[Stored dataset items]
....................
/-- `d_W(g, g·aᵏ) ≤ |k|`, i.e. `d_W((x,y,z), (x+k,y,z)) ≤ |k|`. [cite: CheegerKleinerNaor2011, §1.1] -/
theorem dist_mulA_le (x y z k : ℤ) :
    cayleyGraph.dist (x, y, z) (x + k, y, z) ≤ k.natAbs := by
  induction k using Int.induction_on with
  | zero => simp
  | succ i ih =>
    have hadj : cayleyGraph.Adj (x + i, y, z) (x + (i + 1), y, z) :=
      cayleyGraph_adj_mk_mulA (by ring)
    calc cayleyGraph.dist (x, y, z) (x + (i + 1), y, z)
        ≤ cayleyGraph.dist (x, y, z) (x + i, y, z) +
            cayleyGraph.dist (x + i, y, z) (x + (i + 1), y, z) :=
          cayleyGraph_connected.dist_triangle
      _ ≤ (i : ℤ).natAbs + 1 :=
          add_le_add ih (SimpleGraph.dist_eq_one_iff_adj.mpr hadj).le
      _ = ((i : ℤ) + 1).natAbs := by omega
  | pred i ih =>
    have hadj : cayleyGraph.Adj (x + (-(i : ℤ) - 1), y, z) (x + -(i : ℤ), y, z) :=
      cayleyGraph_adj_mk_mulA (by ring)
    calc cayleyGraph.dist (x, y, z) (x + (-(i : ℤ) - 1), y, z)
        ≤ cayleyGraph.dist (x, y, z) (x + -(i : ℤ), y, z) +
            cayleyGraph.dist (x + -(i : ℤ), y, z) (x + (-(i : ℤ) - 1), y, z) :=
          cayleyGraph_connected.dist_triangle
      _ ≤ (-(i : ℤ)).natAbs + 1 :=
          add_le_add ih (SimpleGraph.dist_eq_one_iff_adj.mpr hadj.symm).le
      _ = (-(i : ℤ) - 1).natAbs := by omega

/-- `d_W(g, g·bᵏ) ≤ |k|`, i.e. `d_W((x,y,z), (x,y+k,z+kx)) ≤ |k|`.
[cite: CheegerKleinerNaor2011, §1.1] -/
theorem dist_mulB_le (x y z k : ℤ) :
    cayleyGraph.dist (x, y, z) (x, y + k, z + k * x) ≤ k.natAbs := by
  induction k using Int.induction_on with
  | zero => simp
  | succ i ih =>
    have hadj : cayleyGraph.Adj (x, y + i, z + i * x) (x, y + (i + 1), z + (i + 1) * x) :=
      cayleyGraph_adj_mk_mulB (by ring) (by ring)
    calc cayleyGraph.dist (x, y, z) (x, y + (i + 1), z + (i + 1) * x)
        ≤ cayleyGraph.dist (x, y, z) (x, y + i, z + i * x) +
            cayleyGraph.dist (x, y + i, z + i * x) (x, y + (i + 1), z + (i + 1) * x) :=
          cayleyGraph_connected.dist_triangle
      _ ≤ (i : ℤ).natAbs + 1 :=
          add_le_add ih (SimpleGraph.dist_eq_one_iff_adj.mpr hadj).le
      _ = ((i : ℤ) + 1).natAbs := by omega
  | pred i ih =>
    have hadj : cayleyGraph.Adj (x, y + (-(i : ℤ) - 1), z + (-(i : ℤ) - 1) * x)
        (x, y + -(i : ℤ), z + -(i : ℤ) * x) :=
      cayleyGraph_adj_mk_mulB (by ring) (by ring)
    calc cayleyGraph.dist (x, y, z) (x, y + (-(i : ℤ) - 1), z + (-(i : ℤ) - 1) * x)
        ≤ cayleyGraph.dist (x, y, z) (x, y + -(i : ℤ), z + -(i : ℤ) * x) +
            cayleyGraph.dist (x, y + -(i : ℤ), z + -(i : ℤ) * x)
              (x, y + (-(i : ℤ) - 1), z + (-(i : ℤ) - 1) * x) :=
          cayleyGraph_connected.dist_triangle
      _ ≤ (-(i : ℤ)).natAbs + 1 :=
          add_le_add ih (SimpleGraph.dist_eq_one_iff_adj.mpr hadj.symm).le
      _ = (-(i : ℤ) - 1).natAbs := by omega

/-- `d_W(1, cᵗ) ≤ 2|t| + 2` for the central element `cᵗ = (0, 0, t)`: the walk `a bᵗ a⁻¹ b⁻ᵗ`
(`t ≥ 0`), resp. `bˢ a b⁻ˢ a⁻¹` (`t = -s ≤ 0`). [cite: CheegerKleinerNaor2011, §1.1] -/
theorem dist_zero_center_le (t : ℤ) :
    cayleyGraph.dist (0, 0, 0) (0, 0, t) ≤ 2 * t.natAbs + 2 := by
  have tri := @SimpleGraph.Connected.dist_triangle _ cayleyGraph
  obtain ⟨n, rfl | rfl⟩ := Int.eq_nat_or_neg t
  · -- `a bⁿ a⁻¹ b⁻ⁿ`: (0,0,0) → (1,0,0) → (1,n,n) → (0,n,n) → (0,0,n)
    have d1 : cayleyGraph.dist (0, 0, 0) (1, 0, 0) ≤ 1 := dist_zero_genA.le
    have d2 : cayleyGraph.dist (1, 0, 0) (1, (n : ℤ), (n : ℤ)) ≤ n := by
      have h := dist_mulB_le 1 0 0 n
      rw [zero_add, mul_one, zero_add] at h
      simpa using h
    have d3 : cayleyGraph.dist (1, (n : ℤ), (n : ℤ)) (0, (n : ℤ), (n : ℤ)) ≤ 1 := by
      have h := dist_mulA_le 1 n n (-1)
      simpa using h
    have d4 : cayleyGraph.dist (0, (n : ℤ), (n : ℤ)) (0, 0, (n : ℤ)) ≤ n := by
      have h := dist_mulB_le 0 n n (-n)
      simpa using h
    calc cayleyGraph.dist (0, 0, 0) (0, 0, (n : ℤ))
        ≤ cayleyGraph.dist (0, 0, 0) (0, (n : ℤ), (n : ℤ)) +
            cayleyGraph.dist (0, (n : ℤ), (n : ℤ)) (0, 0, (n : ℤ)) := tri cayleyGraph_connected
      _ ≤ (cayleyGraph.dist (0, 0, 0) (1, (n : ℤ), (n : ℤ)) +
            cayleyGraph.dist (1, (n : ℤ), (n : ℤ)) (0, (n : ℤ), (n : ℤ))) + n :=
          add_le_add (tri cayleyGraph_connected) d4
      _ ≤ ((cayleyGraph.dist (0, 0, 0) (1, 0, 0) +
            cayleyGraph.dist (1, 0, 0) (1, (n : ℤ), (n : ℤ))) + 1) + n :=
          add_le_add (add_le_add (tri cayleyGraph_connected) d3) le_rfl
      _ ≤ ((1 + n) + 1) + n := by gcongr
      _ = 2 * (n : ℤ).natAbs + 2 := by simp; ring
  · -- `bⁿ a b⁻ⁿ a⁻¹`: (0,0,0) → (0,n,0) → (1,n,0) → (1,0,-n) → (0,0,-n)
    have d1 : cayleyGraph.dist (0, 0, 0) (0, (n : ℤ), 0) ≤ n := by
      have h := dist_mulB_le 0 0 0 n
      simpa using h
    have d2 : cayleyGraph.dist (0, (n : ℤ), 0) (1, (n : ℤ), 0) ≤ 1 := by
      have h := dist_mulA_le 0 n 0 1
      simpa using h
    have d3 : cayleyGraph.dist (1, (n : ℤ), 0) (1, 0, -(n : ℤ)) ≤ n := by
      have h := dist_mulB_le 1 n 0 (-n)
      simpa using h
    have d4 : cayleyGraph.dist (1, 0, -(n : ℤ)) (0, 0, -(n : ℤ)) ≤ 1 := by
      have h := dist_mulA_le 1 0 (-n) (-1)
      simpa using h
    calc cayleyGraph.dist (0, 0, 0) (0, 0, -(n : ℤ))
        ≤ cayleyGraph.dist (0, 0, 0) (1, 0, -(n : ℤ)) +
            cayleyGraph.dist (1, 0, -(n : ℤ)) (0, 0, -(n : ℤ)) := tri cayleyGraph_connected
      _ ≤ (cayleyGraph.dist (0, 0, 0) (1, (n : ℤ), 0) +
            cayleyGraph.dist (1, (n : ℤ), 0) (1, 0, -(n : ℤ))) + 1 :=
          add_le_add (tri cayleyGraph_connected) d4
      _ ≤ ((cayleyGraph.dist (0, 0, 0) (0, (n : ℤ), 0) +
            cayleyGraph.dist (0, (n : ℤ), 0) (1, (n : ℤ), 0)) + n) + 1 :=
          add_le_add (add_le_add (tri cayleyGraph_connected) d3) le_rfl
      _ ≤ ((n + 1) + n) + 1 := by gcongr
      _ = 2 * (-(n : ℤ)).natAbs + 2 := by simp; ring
....................
Output, from the data above, the lines from the line with "calc cayleyGraph.dist (0, 0, 0) (0, 0, -(n" to the line with "cayleyGraph.dist (1, (n : ℤ), 0) (1, 0, -(n : ℤ)))" exactly as they stand, both ends included and nothing else.

    calc cayleyGraph.dist (0, 0, 0) (0, 0, -(n : ℤ))
        ≤ cayleyGraph.dist (0, 0, 0) (1, 0, -(n : ℤ)) +
            cayleyGraph.dist (1, 0, -(n : ℤ)) (0, 0, -(n : ℤ)) := tri cayleyGraph_connected
      _ ≤ (cayleyGraph.dist (0, 0, 0) (1, (n : ℤ), 0) +
            cayleyGraph.dist (1, (n : ℤ), 0) (1, 0, -(n : ℤ))) + 1 :=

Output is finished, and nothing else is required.